For all low-quality forages, a tailored supplement is necessary, and a lab analysis is crucial to make a supplementation program successful. A good supplement is formulated based on costs, target market date or weight, and performance goals. Keep targets realistic; performance above 2 to 2.5 pounds per head per day will help maintain marbling potential. While these gains can easily be achieved on high-quality forage and a mineral mix without a supplement, supplementation for the limiting nutrient(s) on low-quality forage will provide an economical performance boost.

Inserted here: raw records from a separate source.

import Mathlib
import Summits.Ventures.PercRepro2.Defs
import Summits.Ventures.PercRepro2.Independence
import Summits.Ventures.PercRepro2.Harris
import Summits.Ventures.PercRepro2.Graph
import Summits.Ventures.PercRepro2.Exploration
import Summits.Ventures.PercRepro2.Events
import Summits.Ventures.PercRepro2.FourFunctions
import Summits.Ventures.PercRepro2.Induced
import Summits.Ventures.PercRepro2.Frontier
import Summits.Ventures.PercRepro2.ObsIndependence
import Summits.Ventures.PercRepro2.BHK
import Summits.Ventures.PercRepro2.BHKEvents
import Summits.Ventures.PercRepro2.OrderPreservation
import Summits.Ventures.PercRepro2.OrderPreservationDual
import Summits.Ventures.PercRepro2.VdBKahn
import Summits.Ventures.PercRepro2.BHKAvoid
import Summits.Ventures.PercRepro2.R2PrimeThreeReduction
import Summits.Ventures.PercRepro2.YBridge
import Summits.Ventures.PercRepro2.Yu1Functionals
import Summits.Ventures.PercRepro2.Yu1Events

import Summits.Ventures.PercRepro2.Yu1

import Summits.Ventures.PercRepro2.LBSplit

/-!
# The Δ-absorbed pieces of (Y): Lean names for the census rows (blind cell PercRepro2, typer-1;
`proofs/LEAD-PROOFSHAPES.md` §8.9 ADDENDA 12–13, CONJECTURES rows 2′Y1Δ / 2′Y2Δ)

Vocabulary of `YBridge` (`a₁ = a_l`, `a₂ = a_h`, `a₃` the third root, `o`, `b`): `PD`, `T = {a₁ ∉ C₂,
a₃ ∈ C₂}`, `T′ = TEvent a₂ a₁ a₃ = {a₂ ∉ C₁, a₃ ∈ C₁}`, `W = M₂ + Δ_T`, `R = avoidAll a₁ {a₂, a₃}`,
`R_h = avoidAll a₂ {a₁, a₃}`.

* `deltaL = Δ_l = P(T, o ∈ C₁, b ∈ C₁) − P(T, o ∈ C₁, b ∈ C₂)`, `deltaH = Δ_h` (mirror, `T′`);
  bookkeeping `Tlh_sub_deltaL`: `T_{l→h} − Δ_l = P(o ∈ C₁, b ∈ C₂, R) − P(o ∈ C₁, b ∈ C₁, T)`.
* `Yu1Delta`: `(Yu1Δ)` `T_{l→h} · P(PD) ≤ P(PD, o ∈ C₁) · W + Δ_l · P(PD)`; `Yu2Delta` its mirror;
  `LA` / `LAh`: the strong b-split forms `(T_{l→h} − Δ_l) · P(PD, b ∉ C₁) ≤ P(PD, o ∈ C₁, b ∉ C₁) · W`;
  `LB` / `LBh`: the weak forms (`b ∈ C₁`); all hypothesis-free (no labelling) as census rows, with the
  `_all` closures quantifying over every finite graph (`Yu1Delta_all`, `Yu2Delta_all`, `LA_all`, `LAh_all`).
* `LB_of_order`: `LB` under the labelling `P(b ↔ a₁) ≤ P(b ↔ a₂)` — this is `lb_light` (ADDENDUM 13 (2)).
-/

namespace Summit.Ventures.PercRepro2

open UnionCluster

section YDeltaDefs

variable {V : Type*} {E : Type*} [Fintype E] [DecidableEq E] [Fintype V] [DecidableEq V]
  {R : Type*} [Field R] [LinearOrder R] [IsStrictOrderedRing R]

/-- `Δ_l = P(C₁ ≠ C₂, o ∈ C₁, a₃ ∈ C₂, b ∈ C₁) − P(C₁ ≠ C₂, o ∈ C₁, a₃ ∈ C₂, b ∈ C₂)`. -/
noncomputable def deltaL (p : E → R) (ends : E → Sym2 V) (o a₁ a₂ a₃ b : V) : R :=
  prob p (TEvent ends a₁ a₂ a₃ ∩ connEvent ends a₁ o ∩ connEvent ends a₁ b) -
    prob p (TEvent ends a₁ a₂ a₃ ∩ connEvent ends a₁ o ∩ connEvent ends a₂ b)

/-- `Δ_h = P(C₁ ≠ C₂, o ∈ C₂, a₃ ∈ C₁, b ∈ C₂) − P(C₁ ≠ C₂, o ∈ C₂, a₃ ∈ C₁, b ∈ C₁)` (the mirror of
`Δ_l`; `TEvent a₂ a₁ a₃ = {a₂ ∉ C₁, a₃ ∈ C₁}`). -/
noncomputable def deltaH (p : E → R) (ends : E → Sym2 V) (o a₁ a₂ a₃ b : V) : R :=
  prob p (TEvent ends a₂ a₁ a₃ ∩ connEvent ends a₂ o ∩ connEvent ends a₂ b) -
    prob p (TEvent ends a₂ a₁ a₃ ∩ connEvent ends a₂ o ∩ connEvent ends a₁ b)

/-- **(Yu1Δ)** (row 2′Y1Δ, cleared by `P(PD)`): `T_{l→h} · P(PD) ≤ P(PD, o ∈ C₁) · W + Δ_l · P(PD)`,
i.e. `g_l · W − T_{l→h} + Δ_l ≥ 0`. -/
def Yu1Delta (p : E → R) (ends : E → Sym2 V) (o a₁ a₂ a₃ b : V) : Prop :=
  prob p (PDEvent ends a₁ a₂ a₃ ∩ connEvent ends a₁ o ∩ connEvent ends a₂ b) *
      prob p (PDEvent ends a₁ a₂ a₃) ≤
    prob p (PDEvent ends a₁ a₂ a₃ ∩ connEvent ends a₁ o) *
        (massM2 p ends a₁ a₂ a₃ b + deltaT p ends a₁ a₂ a₃ b) +
      deltaL p ends o a₁ a₂ a₃ b * prob p (PDEvent ends a₁ a₂ a₃)

/-- **(Yu2Δ)** (row 2′Y2Δ, cleared by `P(PD)`): `T_{h→l} · P(PD) ≤ P(PD, o ∈ C₂) · W + Δ_h · P(PD)`. -/
def Yu2Delta (p : E → R) (ends : E → Sym2 V) (o a₁ a₂ a₃ b : V) : Prop :=
  prob p (PDEvent ends a₁ a₂ a₃ ∩ connEvent ends a₂ o ∩ connEvent ends a₁ b) *
      prob p (PDEvent ends a₁ a₂ a₃) ≤
    prob p (PDEvent ends a₁ a₂ a₃ ∩ connEvent ends a₂ o) *
        (massM2 p ends a₁ a₂ a₃ b + deltaT p ends a₁ a₂ a₃ b) +
      deltaH p ends o a₁ a₂ a₃ b * prob p (PDEvent ends a₁ a₂ a₃)

/-- **(L_A)** (ADDENDUM 13 (1), strong b-split form):
`(T_{l→h} − Δ_l) · P(PD, b ∉ C₁) ≤ P(PD, o ∈ C₁, b ∉ C₁) · W`. -/
def LA (p : E → R) (ends : E → Sym2 V) (o a₁ a₂ a₃ b : V) : Prop :=
  (prob p (PDEvent ends a₁ a₂ a₃ ∩ connEvent ends a₁ o ∩ connEvent ends a₂ b) -
      deltaL p ends o a₁ a₂ a₃ b) *
      prob p (PDEvent ends a₁ a₂ a₃ ∩ (connEvent ends a₁ b)ᶜ) ≤
    prob p (PDEvent ends a₁ a₂ a₃ ∩ connEvent ends a₁ o ∩ (connEvent ends a₁ b)ᶜ) *
      (massM2 p ends a₁ a₂ a₃ b + deltaT p ends a₁ a₂ a₃ b)

/-- **(L_B)** (ADDENDUM 13 (1), weak b-split form):
`(T_{l→h} − Δ_l) · P(PD, b ∈ C₁) ≤ P(PD, o ∈ C₁, b ∈ C₁) · W`. -/
def LB (p : E → R) (ends : E → Sym2 V) (o a₁ a₂ a₃ b : V) : Prop :=
  (prob p (PDEvent ends a₁ a₂ a₃ ∩ connEvent ends a₁ o ∩ connEvent ends a₂ b) -
      deltaL p ends o a₁ a₂ a₃ b) *
      prob p (PDEvent ends a₁ a₂ a₃ ∩ connEvent ends a₁ b) ≤
    prob p (PDEvent ends a₁ a₂ a₃ ∩ connEvent ends a₁ o ∩ connEvent ends a₁ b) *
      (massM2 p ends a₁ a₂ a₃ b + deltaT p ends a₁ a₂ a₃ b)

/-- **(L_A^h)** (ADDENDUM 13 (4)): `(T_{h→l} − Δ_h) · P(PD, b ∉ C₂) ≤ P(PD, o ∈ C₂, b ∉ C₂) · W`. -/
def LAh (p : E → R) (ends : E → Sym2 V) (o a₁ a₂ a₃ b : V) : Prop :=
  (prob p (PDEvent ends a₁ a₂ a₃ ∩ connEvent ends a₂ o ∩ connEvent ends a₁ b) -
      deltaH p ends o a₁ a₂ a₃ b) *
      prob p (PDEvent ends a₁ a₂ a₃ ∩ (connEvent ends a₂ b)ᶜ) ≤
    prob p (PDEvent ends a₁ a₂ a₃ ∩ connEvent ends a₂ o ∩ (connEvent ends a₂ b)ᶜ) *
      (massM2 p ends a₁ a₂ a₃ b + deltaT p ends a₁ a₂ a₃ b)

/-- **(L_B^h)** (ADDENDUM 13 (4)): `(T_{h→l} − Δ_h) · P(PD, b ∈ C₂) ≤ P(PD, o ∈ C₂, b ∈ C₂) · W`. -/
def LBh (p : E → R) (ends : E → Sym2 V) (o a₁ a₂ a₃ b : V) : Prop :=
  (prob p (PDEvent ends a₁ a₂ a₃ ∩ connEvent ends a₂ o ∩ connEvent ends a₁ b) -
      deltaH p ends o a₁ a₂ a₃ b) *
      prob p (PDEvent ends a₁ a₂ a₃ ∩ connEvent ends a₂ b) ≤
    prob p (PDEvent ends a₁ a₂ a₃ ∩ connEvent ends a₂ o ∩ connEvent ends a₂ b) *
      (massM2 p ends a₁ a₂ a₃ b + deltaT p ends a₁ a₂ a₃ b)

end YDeltaDefs

section YDeltaClosures

variable (R : Type*) [Field R] [LinearOrder R] [IsStrictOrderedRing R]

/-- **(Yu1Δ) for every finite graph**, hypothesis-free (no labelling; `a₃` arbitrary). -/
def Yu1Delta_all : Prop :=
  ∀ (V E : Type) [Fintype V] [DecidableEq V] [Fintype E] [DecidableEq E]
    (ends : E → Sym2 V) (p : E → R), IsProbVec p →
    ∀ o a₁ a₂ a₃ b : V, a₁ ≠ a₂ → a₁ ≠ a₃ → a₂ ≠ a₃ → o ≠ a₁ → o ≠ a₂ → o ≠ a₃ → o ≠ b →
      b ≠ a₁ → b ≠ a₂ → b ≠ a₃ → Yu1Delta p ends o a₁ a₂ a₃ b

/-- **(Yu2Δ) for every finite graph**, hypothesis-free. -/
def Yu2Delta_all : Prop :=
  ∀ (V E : Type) [Fintype V] [DecidableEq V] [Fintype E] [DecidableEq E]
    (ends : E → Sym2 V) (p : E → R), IsProbVec p →
    ∀ o a₁ a₂ a₃ b : V, a₁ ≠ a₂ → a₁ ≠ a₃ → a₂ ≠ a₃ → o ≠ a₁ → o ≠ a₂ → o ≠ a₃ → o ≠ b →
      b ≠ a₁ → b ≠ a₂ → b ≠ a₃ → Yu2Delta p ends o a₁ a₂ a₃ b

/-- **(L_A) for every finite graph**, hypothesis-free. -/
def LA_all : Prop :=
  ∀ (V E : Type) [Fintype V] [DecidableEq V] [Fintype E] [DecidableEq E]
    (ends : E → Sym2 V) (p : E → R), IsProbVec p →
    ∀ o a₁ a₂ a₃ b : V, a₁ ≠ a₂ → a₁ ≠ a₃ → a₂ ≠ a₃ → o ≠ a₁ → o ≠ a₂ → o ≠ a₃ → o ≠ b →
      b ≠ a₁ → b ≠ a₂ → b ≠ a₃ → LA p ends o a₁ a₂ a₃ b

/-- **(L_A^h) for every finite graph**, hypothesis-free. -/
def LAh_all : Prop :=
  ∀ (V E : Type) [Fintype V] [DecidableEq V] [Fintype E] [DecidableEq E]
    (ends : E → Sym2 V) (p : E → R), IsProbVec p →
    ∀ o a₁ a₂ a₃ b : V, a₁ ≠ a₂ → a₁ ≠ a₃ → a₂ ≠ a₃ → o ≠ a₁ → o ≠ a₂ → o ≠ a₃ → o ≠ b →
      b ≠ a₁ → b ≠ a₂ → b ≠ a₃ → LAh p ends o a₁ a₂ a₃ b

end YDeltaClosures

section YDeltaFacts

variable {V : Type*} {E : Type*} [Fintype E] [DecidableEq E] [Fintype V] [DecidableEq V]
  {R : Type*} [Field R] [LinearOrder R] [IsStrictOrderedRing R]

omit [Fintype V] [LinearOrder R] [IsStrictOrderedRing R] in
/-- `P(PD, o ∈ C₁, b ∈ C₂) + P(T, o ∈ C₁, b ∈ C₂) = P(o ∈ C₁, b ∈ C₂, R)`: split `R` along `a₃ ∈ C₂`. -/
lemma prob_PD_add_T_ob (p : E → R) (ends : E → Sym2 V) (o a₁ a₂ a₃ b : V) :
    prob p (PDEvent ends a₁ a₂ a₃ ∩ connEvent ends a₁ o ∩ connEvent ends a₂ b) +
        prob p (TEvent ends a₁ a₂ a₃ ∩ connEvent ends a₁ o ∩ connEvent ends a₂ b) =
      prob p (connEvent ends a₁ o ∩ connEvent ends a₂ b ∩ avoidAll ends a₁ {a₂, a₃}) := by
  have h := prob_inter_add_prob_inter_compl p
    (connEvent ends a₁ o ∩ connEvent ends a₂ b ∩ avoidAll ends a₁ {a₂, a₃}) (connEvent ends a₂ a₃)
  have e1 : connEvent ends a₁ o ∩ connEvent ends a₂ b ∩ avoidAll ends a₁ {a₂, a₃} ∩
      connEvent ends a₂ a₃ = TEvent ends a₁ a₂ a₃ ∩ connEvent ends a₁ o ∩ connEvent ends a₂ b := by
    ext ω
    simp only [Set.mem_inter_iff, mem_connEvent, avoidAll, Finset.mem_insert, Finset.mem_singleton,
      TEvent, Set.mem_setOf_eq, Set.mem_compl_iff]
    constructor
    · rintro ⟨⟨⟨ho, hb⟩, hR⟩, h23⟩
      exact ⟨⟨⟨fun h' => hR _ (Or.inl rfl) (conn_symm h'), h23⟩, ho⟩, hb⟩
    · rintro ⟨⟨⟨h21, h23⟩, ho⟩, hb⟩
      refine ⟨⟨⟨ho, hb⟩, ?_⟩, h23⟩
      intro x hx
      rcases hx with rfl | rfl
      · exact fun h' => h21 (conn_symm h')
      · exact fun h' => h21 (conn_trans h23 (conn_symm h'))
  have e2 : connEvent ends a₁ o ∩ connEvent ends a₂ b ∩ avoidAll ends a₁ {a₂, a₃} ∩
      (connEvent ends a₂ a₃)ᶜ = PDEvent ends a₁ a₂ a₃ ∩ connEvent ends a₁ o ∩ connEvent ends a₂ b := by
    ext ω
    simp only [Set.mem_inter_iff, mem_connEvent, avoidAll, Finset.mem_insert, Finset.mem_singleton,
      PDEvent, Dtilde, inU, Set.mem_compl_iff, Set.mem_union]
    constructor
    · rintro ⟨⟨⟨ho, hb⟩, hR⟩, h23⟩
      exact ⟨⟨⟨hR _ (Or.inl rfl), fun h' => h'.elim (fun h' => hR _ (Or.inr rfl) (conn_symm h'))
        (fun h' => h23 (conn_symm h'))⟩, ho⟩, hb⟩
    · rintro ⟨⟨⟨h12, h3⟩, ho⟩, hb⟩
      refine ⟨⟨⟨ho, hb⟩, ?_⟩, fun h' => h3 (Or.inr (conn_symm h'))⟩
      intro x hx
      rcases hx with rfl | rfl
      · exact h12
      · exact fun h' => h3 (Or.inl (conn_symm h'))
  rw [e1, e2] at h
  rw [add_comm]
  exact h

omit [Fintype V] [LinearOrder R] [IsStrictOrderedRing R] in
/-- Bookkeeping: `T_{l→h} − Δ_l = P(o ∈ C₁, b ∈ C₂, R) − P(o ∈ C₁, b ∈ C₁, T)`. -/
lemma Tlh_sub_deltaL (p : E → R) (ends : E → Sym2 V) (o a₁ a₂ a₃ b : V) :
    prob p (PDEvent ends a₁ a₂ a₃ ∩ connEvent ends a₁ o ∩ connEvent ends a₂ b) -
        deltaL p ends o a₁ a₂ a₃ b =
      prob p (connEvent ends a₁ o ∩ connEvent ends a₂ b ∩ avoidAll ends a₁ {a₂, a₃}) -
        prob p (connEvent ends a₁ o ∩ connEvent ends a₁ b ∩ TEvent ends a₁ a₂ a₃) := by
  have h := prob_PD_add_T_ob p ends o a₁ a₂ a₃ b
  have e : TEvent ends a₁ a₂ a₃ ∩ connEvent ends a₁ o ∩ connEvent ends a₁ b =
      connEvent ends a₁ o ∩ connEvent ends a₁ b ∩ TEvent ends a₁ a₂ a₃ := by
    ext ω
    simp only [Set.mem_inter_iff]
    tauto
  unfold deltaL
  rw [e, ← h]
  ring

/-- **`LB` holds** under the labelling `P(b ↔ a₁) ≤ P(b ↔ a₂)` (`lb_light`, ADDENDUM 13 (2)). -/
theorem LB_of_order (p : E → R) (hp : IsProbVec p) (ends : E → Sym2 V) {o a₁ a₂ a₃ b : V}
    (hord : prob p (connEvent ends a₁ b) ≤ prob p (connEvent ends a₂ b)) :
    LB p ends o a₁ a₂ a₃ b := by
  unfold LB
  rw [Tlh_sub_deltaL]
  exact lb_light p hp ends hord

omit [Fintype V] [DecidableEq V] [LinearOrder R] [IsStrictOrderedRing R] in
/-- `P(PD) = P(PD, b ∈ C₁) + P(PD, b ∉ C₁)`. -/
lemma prob_PD_split_b (p : E → R) (ends : E → Sym2 V) (a₁ a₂ a₃ b : V) :
    prob p (PDEvent ends a₁ a₂ a₃) =
      prob p (PDEvent ends a₁ a₂ a₃ ∩ connEvent ends a₁ b) +
        prob p (PDEvent ends a₁ a₂ a₃ ∩ (connEvent ends a₁ b)ᶜ) :=
  (prob_inter_add_prob_inter_compl p _ _).symm

omit [Fintype V] [DecidableEq V] [LinearOrder R] [IsStrictOrderedRing R] in
/-- `P(PD, o ∈ C₁) = P(PD, o ∈ C₁, b ∈ C₁) + P(PD, o ∈ C₁, b ∉ C₁)`. -/
lemma prob_PDo_split_b (p : E → R) (ends : E → Sym2 V) (o a₁ a₂ a₃ b : V) :
    prob p (PDEvent ends a₁ a₂ a₃ ∩ connEvent ends a₁ o) =
      prob p (PDEvent ends a₁ a₂ a₃ ∩ connEvent ends a₁ o ∩ connEvent ends a₁ b) +
        prob p (PDEvent ends a₁ a₂ a₃ ∩ connEvent ends a₁ o ∩ (connEvent ends a₁ b)ᶜ) :=
  (prob_inter_add_prob_inter_compl p _ _).symm

omit [Fintype V] [DecidableEq V] [LinearOrder R] [IsStrictOrderedRing R] in
/-- **The b-split ring identity** (ADDENDUM 13 (1), 14): the (Yu1Δ)-slack, cleared by `P(PD)`, is the
sum of the (L_A)-slack and the (L_B)-slack:
`P(PD, o ∈ C₁) W + Δ_l P(PD) − T_{l→h} P(PD) = [C W − (T_{l→h} − Δ_l) D] + [C′ W − (T_{l→h} − Δ_l) D′]`
with `C, D` the `b ∉ C₁` masses and `C′, D′` the `b ∈ C₁` masses. -/
theorem Yu1Delta_slack_eq (p : E → R) (ends : E → Sym2 V) (o a₁ a₂ a₃ b : V) :
    prob p (PDEvent ends a₁ a₂ a₃ ∩ connEvent ends a₁ o) *
          (massM2 p ends a₁ a₂ a₃ b + deltaT p ends a₁ a₂ a₃ b) +
        deltaL p ends o a₁ a₂ a₃ b * prob p (PDEvent ends a₁ a₂ a₃) -
      prob p (PDEvent ends a₁ a₂ a₃ ∩ connEvent ends a₁ o ∩ connEvent ends a₂ b) *
        prob p (PDEvent ends a₁ a₂ a₃) =
    (prob p (PDEvent ends a₁ a₂ a₃ ∩ connEvent ends a₁ o ∩ (connEvent ends a₁ b)ᶜ) *
          (massM2 p ends a₁ a₂ a₃ b + deltaT p ends a₁ a₂ a₃ b) -
        (prob p (PDEvent ends a₁ a₂ a₃ ∩ connEvent ends a₁ o ∩ connEvent ends a₂ b) -
            deltaL p ends o a₁ a₂ a₃ b) *
          prob p (PDEvent ends a₁ a₂ a₃ ∩ (connEvent ends a₁ b)ᶜ)) +
      (prob p (PDEvent ends a₁ a₂ a₃ ∩ connEvent ends a₁ o ∩ connEvent ends a₁ b) *
          (massM2 p ends a₁ a₂ a₃ b + deltaT p ends a₁ a₂ a₃ b) -
        (prob p (PDEvent ends a₁ a₂ a₃ ∩ connEvent ends a₁ o ∩ connEvent ends a₂ b) -
            deltaL p ends o a₁ a₂ a₃ b) *
          prob p (PDEvent ends a₁ a₂ a₃ ∩ connEvent ends a₁ b)) := by
  rw [prob_PD_split_b p ends a₁ a₂ a₃ b, prob_PDo_split_b p ends o a₁ a₂ a₃ b]
  ring

omit [Fintype V] [DecidableEq V] in
/-- **(Yu1Δ) from its two b-split pieces**: `LA ∧ LB → Yu1Delta`. -/
theorem Yu1Delta_of_LA_LB (p : E → R) (ends : E → Sym2 V) {o a₁ a₂ a₃ b : V}
    (hA : LA p ends o a₁ a₂ a₃ b) (hB : LB p ends o a₁ a₂ a₃ b) : Yu1Delta p ends o a₁ a₂ a₃ b := by
  unfold LA at hA
  unfold LB at hB
  unfold Yu1Delta
  have e := Yu1Delta_slack_eq p ends o a₁ a₂ a₃ b
  linarith

/-- **(Yu1Δ) ⇐ (L_A)** under the labelling (since `LB` is a theorem there): the open content of
(Yu1Δ) is exactly (L_A). -/
theorem Yu1Delta_of_LA (p : E → R) (hp : IsProbVec p) (ends : E → Sym2 V) {o a₁ a₂ a₃ b : V}
    (hord : prob p (connEvent ends a₁ b) ≤ prob p (connEvent ends a₂ b))
    (hA : LA p ends o a₁ a₂ a₃ b) : Yu1Delta p ends o a₁ a₂ a₃ b :=
  Yu1Delta_of_LA_LB p ends hA (LB_of_order p hp ends hord)

end YDeltaFacts

end Summit.Ventures.PercRepro2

Consider how the make-up of the supplement will impact performance. Growing cattle are in their peak need for metabolizable protein. This can be directly fed through rumen undegradable “bypass” protein, or created through bacteria turnover in the rumen, if enough energy is available. Protein supplementation on low-quality forage will boost performance partly because of higher dry matter intakes. The supplement composition’s impact on fiber digestibility should also be considered, especially on higher quality forage.

For high-fiber diets, feeding more than 0.4% body weight of a nonstructural carbohydrate (starch)-based supplement will hinder fiber digestibility. Instead, if supplementing over 0.4% of body weight, consider utilizing a digestible fiber supplement low in nonstructural carbohydrates such as soyhulls, corn gluten feed, distillers grains, or cottonseed meal.

Compared to a high-starch supplement, a 15% to 30% boost in performance per unit of total digestible nutrients (TDN) supplemented can be achieved. Also, consider adding an ionophore to the supplement. Ionophores fed with forage diets have shown to improve gains by 0.15 to 0.25 pounds per day without noted changes in dry matter intake.

Make it better

Low-quality forages are poorly digestible, so if mechanically harvesting, consider options like alkali treatment or ammoniation to improve fiber digestibility. For example, Nebraska research demonstrated more than a 15% boost in neutral detergent fiber digestibility when corn residue bales were ammoniated post-harvest. A protein boost due to added ammonia also occurred. If considering treating feeds, contact your extension specialist or nutritionist to ensure proper technique and follow safety precautions.

Grazing corn residue is a very effective option for stocker calves, but diet quality and how it changes over time needs to be accounted for. Upon turnout, cattle will select grain husk and leaf first, which are the plant parts with the most feed value. Therefore, supplementation strategy, grazing management, and stocking density should account for diet selectivity. For baled corn residue, harvesting to favor more leaf and husk versus stalks significantly improves the feed value as well.

Typically, high-quality forages like silage or vegetative forages are higher in crude protein and energy. A significant driver to the higher energy is fiber digestibility. The more vegetative the forage, the more digestible the fiber is. Ensiling forage generally improves forage quality, and utilizing an inoculant may add to that improvement. To be successful, harvesting and storing to promote good fermentation is essential.

Finally, consider utilizing implants to significantly boost performance. Multiple implants have been developed for growing cattle that are grazing or in confinement. The performance response of an implant is better described as a percentage rather than expecting a standard response. In other words, the better the feed that the animal is consuming, the larger the response from an implant. A reasonable expectation is a 10% to 20% performance improvement.

A common denominator for all beef producers, especially this year, is that getting the most out of available forages is crucial to operation profitability. Growing a feeder calf postweaning is an option to utilize less traditional forage options in a manner that produces more pounds to market. •

BETH REYNOLDS

Reynolds is an extension beef program specialist with Iowa State University.